# Instructions to follow
Quote the records below word for word, please, from the very first line through the one that contains "with a measurable", and nothing beyond it.

# Data excerpts
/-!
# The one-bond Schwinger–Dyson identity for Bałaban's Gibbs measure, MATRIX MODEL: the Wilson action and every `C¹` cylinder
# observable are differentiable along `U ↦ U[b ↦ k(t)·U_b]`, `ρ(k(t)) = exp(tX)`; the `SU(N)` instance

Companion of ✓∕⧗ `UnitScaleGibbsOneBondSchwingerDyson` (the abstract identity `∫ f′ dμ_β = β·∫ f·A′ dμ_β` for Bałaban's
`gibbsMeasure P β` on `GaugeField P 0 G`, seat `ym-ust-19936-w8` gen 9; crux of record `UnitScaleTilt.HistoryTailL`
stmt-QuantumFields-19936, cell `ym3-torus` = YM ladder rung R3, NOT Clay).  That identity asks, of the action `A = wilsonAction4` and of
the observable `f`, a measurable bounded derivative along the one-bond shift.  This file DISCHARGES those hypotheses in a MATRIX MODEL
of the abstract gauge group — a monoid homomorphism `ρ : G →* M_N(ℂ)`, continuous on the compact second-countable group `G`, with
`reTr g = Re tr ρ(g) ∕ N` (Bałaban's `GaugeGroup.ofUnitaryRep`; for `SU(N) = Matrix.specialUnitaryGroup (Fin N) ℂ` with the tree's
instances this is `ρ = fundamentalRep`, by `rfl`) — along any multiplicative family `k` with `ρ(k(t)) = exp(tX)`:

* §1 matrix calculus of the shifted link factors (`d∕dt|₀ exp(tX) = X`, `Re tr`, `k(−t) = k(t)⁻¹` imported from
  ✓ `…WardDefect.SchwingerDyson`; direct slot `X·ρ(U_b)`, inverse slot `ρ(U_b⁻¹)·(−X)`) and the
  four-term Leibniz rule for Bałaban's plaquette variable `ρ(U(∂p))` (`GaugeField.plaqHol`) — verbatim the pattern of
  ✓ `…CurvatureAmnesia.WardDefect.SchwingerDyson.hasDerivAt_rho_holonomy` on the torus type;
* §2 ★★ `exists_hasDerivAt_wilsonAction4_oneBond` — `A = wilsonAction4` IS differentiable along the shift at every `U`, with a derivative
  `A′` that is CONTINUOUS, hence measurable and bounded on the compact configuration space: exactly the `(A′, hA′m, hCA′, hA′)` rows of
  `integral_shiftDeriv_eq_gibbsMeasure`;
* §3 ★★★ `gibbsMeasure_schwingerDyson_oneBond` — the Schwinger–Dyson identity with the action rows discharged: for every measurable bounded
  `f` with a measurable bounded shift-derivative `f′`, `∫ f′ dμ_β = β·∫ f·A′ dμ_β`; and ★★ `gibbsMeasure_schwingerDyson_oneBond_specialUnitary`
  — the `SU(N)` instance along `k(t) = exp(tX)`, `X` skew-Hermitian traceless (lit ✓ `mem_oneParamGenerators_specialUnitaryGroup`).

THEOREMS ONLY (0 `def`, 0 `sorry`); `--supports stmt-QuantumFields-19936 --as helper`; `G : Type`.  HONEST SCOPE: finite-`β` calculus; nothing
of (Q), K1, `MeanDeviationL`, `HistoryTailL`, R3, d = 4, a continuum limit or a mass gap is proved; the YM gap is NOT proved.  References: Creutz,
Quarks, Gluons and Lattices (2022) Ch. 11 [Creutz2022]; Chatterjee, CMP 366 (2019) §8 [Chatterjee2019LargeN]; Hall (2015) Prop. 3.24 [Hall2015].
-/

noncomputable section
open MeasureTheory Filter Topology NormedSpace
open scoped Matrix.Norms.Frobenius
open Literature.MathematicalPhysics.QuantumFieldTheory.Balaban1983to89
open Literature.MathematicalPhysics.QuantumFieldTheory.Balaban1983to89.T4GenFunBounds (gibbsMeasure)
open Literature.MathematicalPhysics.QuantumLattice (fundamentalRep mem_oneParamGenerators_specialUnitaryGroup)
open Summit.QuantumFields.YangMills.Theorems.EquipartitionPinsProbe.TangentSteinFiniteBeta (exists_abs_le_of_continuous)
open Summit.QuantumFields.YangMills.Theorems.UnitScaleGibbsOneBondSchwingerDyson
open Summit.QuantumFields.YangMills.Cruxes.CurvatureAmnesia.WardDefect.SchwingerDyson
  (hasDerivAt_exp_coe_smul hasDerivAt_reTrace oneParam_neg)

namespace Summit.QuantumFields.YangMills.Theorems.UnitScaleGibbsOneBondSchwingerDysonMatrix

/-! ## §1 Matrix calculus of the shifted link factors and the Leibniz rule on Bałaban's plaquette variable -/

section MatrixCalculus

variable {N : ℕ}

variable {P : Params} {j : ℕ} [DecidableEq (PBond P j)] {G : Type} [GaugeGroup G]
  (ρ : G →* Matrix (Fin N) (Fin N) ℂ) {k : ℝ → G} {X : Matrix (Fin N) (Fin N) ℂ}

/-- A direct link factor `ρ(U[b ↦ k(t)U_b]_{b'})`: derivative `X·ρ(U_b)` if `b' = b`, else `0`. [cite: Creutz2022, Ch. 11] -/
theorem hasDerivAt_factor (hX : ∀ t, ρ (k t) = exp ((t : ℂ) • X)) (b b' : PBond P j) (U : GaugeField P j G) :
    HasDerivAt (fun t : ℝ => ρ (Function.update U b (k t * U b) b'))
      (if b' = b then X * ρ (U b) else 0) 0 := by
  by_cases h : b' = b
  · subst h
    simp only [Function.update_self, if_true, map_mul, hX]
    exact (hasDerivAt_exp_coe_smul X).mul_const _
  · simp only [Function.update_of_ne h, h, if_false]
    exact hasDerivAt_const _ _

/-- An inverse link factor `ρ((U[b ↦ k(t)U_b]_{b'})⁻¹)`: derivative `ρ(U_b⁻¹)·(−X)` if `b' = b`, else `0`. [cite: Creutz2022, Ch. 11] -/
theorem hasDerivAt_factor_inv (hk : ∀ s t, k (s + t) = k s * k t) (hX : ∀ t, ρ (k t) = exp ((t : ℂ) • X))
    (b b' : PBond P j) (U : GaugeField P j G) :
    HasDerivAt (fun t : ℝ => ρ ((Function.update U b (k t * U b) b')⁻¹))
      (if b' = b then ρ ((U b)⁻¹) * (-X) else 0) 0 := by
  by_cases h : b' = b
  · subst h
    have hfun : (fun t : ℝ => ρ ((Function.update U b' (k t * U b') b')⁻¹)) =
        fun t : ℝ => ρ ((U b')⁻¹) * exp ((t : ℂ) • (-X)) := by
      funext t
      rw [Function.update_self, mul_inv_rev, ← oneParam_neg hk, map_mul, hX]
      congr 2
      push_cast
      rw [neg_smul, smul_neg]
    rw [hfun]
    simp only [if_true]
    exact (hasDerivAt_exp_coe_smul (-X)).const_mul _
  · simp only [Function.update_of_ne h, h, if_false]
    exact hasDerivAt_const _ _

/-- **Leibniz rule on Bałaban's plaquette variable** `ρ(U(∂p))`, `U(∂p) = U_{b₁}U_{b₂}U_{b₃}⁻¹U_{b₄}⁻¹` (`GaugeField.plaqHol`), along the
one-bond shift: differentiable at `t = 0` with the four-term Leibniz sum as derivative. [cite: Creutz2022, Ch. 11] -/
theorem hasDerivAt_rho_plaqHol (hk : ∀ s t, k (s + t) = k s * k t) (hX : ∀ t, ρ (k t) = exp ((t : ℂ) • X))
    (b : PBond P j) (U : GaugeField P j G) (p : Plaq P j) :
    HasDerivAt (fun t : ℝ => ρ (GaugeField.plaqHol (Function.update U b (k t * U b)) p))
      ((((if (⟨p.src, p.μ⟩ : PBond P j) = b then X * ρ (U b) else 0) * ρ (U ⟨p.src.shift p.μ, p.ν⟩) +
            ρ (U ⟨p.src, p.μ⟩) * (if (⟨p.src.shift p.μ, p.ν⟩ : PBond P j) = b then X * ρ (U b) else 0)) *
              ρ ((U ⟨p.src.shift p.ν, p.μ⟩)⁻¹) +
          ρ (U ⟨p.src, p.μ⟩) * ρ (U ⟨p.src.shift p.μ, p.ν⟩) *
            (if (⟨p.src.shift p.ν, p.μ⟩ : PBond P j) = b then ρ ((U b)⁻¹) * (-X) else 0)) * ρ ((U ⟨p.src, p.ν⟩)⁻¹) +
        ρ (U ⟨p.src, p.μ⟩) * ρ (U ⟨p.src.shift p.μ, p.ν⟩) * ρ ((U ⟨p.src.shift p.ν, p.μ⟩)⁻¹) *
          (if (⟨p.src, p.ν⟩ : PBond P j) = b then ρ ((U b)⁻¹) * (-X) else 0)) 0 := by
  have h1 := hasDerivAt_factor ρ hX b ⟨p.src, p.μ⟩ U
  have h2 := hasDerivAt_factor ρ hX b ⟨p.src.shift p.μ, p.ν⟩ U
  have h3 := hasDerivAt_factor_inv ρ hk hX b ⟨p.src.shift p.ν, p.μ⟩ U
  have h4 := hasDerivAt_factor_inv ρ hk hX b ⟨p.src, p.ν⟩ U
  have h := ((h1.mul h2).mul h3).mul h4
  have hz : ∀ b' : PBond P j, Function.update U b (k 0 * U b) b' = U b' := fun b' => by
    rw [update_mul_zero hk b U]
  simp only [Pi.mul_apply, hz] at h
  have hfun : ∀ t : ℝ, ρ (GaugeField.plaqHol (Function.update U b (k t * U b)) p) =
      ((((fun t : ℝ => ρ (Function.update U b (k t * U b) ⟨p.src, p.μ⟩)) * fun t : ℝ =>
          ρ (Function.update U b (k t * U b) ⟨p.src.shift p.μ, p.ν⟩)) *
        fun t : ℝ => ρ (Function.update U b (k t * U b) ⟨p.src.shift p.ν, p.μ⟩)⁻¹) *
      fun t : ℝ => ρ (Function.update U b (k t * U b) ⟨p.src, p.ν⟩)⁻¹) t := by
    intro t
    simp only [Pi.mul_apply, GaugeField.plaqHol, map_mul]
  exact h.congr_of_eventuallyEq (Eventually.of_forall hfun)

# Exercise answer
/-!
# The one-bond Schwinger–Dyson identity for Bałaban's Gibbs measure, MATRIX MODEL: the Wilson action and every `C¹` cylinder
# observable are differentiable along `U ↦ U[b ↦ k(t)·U_b]`, `ρ(k(t)) = exp(tX)`; the `SU(N)` instance

Companion of ✓∕⧗ `UnitScaleGibbsOneBondSchwingerDyson` (the abstract identity `∫ f′ dμ_β = β·∫ f·A′ dμ_β` for Bałaban's
`gibbsMeasure P β` on `GaugeField P 0 G`, seat `ym-ust-19936-w8` gen 9; crux of record `UnitScaleTilt.HistoryTailL`
stmt-QuantumFields-19936, cell `ym3-torus` = YM ladder rung R3, NOT Clay).  That identity asks, of the action `A = wilsonAction4` and of
the observable `f`, a measurable bounded derivative along the one-bond shift.  This file DISCHARGES those hypotheses in a MATRIX MODEL
of the abstract gauge group — a monoid homomorphism `ρ : G →* M_N(ℂ)`, continuous on the compact second-countable group `G`, with
`reTr g = Re tr ρ(g) ∕ N` (Bałaban's `GaugeGroup.ofUnitaryRep`; for `SU(N) = Matrix.specialUnitaryGroup (Fin N) ℂ` with the tree's
instances this is `ρ = fundamentalRep`, by `rfl`) — along any multiplicative family `k` with `ρ(k(t)) = exp(tX)`:

* §1 matrix calculus of the shifted link factors (`d∕dt|₀ exp(tX) = X`, `Re tr`, `k(−t) = k(t)⁻¹` imported from
  ✓ `…WardDefect.SchwingerDyson`; direct slot `X·ρ(U_b)`, inverse slot `ρ(U_b⁻¹)·(−X)`) and the
  four-term Leibniz rule for Bałaban's plaquette variable `ρ(U(∂p))` (`GaugeField.plaqHol`) — verbatim the pattern of
  ✓ `…CurvatureAmnesia.WardDefect.SchwingerDyson.hasDerivAt_rho_holonomy` on the torus type;
* §2 ★★ `exists_hasDerivAt_wilsonAction4_oneBond` — `A = wilsonAction4` IS differentiable along the shift at every `U`, with a derivative
  `A′` that is CONTINUOUS, hence measurable and bounded on the compact configuration space: exactly the `(A′, hA′m, hCA′, hA′)` rows of
  `integral_shiftDeriv_eq_gibbsMeasure`;
* §3 ★★★ `gibbsMeasure_schwingerDyson_oneBond` — the Schwinger–Dyson identity with the action rows discharged: for every measurable bounded
  `f` with a measurable bounded shift-derivative `f′`, `∫ f′ dμ_β = β·∫ f·A′ dμ_β`; and ★★ `gibbsMeasure_schwingerDyson_oneBond_specialUnitary`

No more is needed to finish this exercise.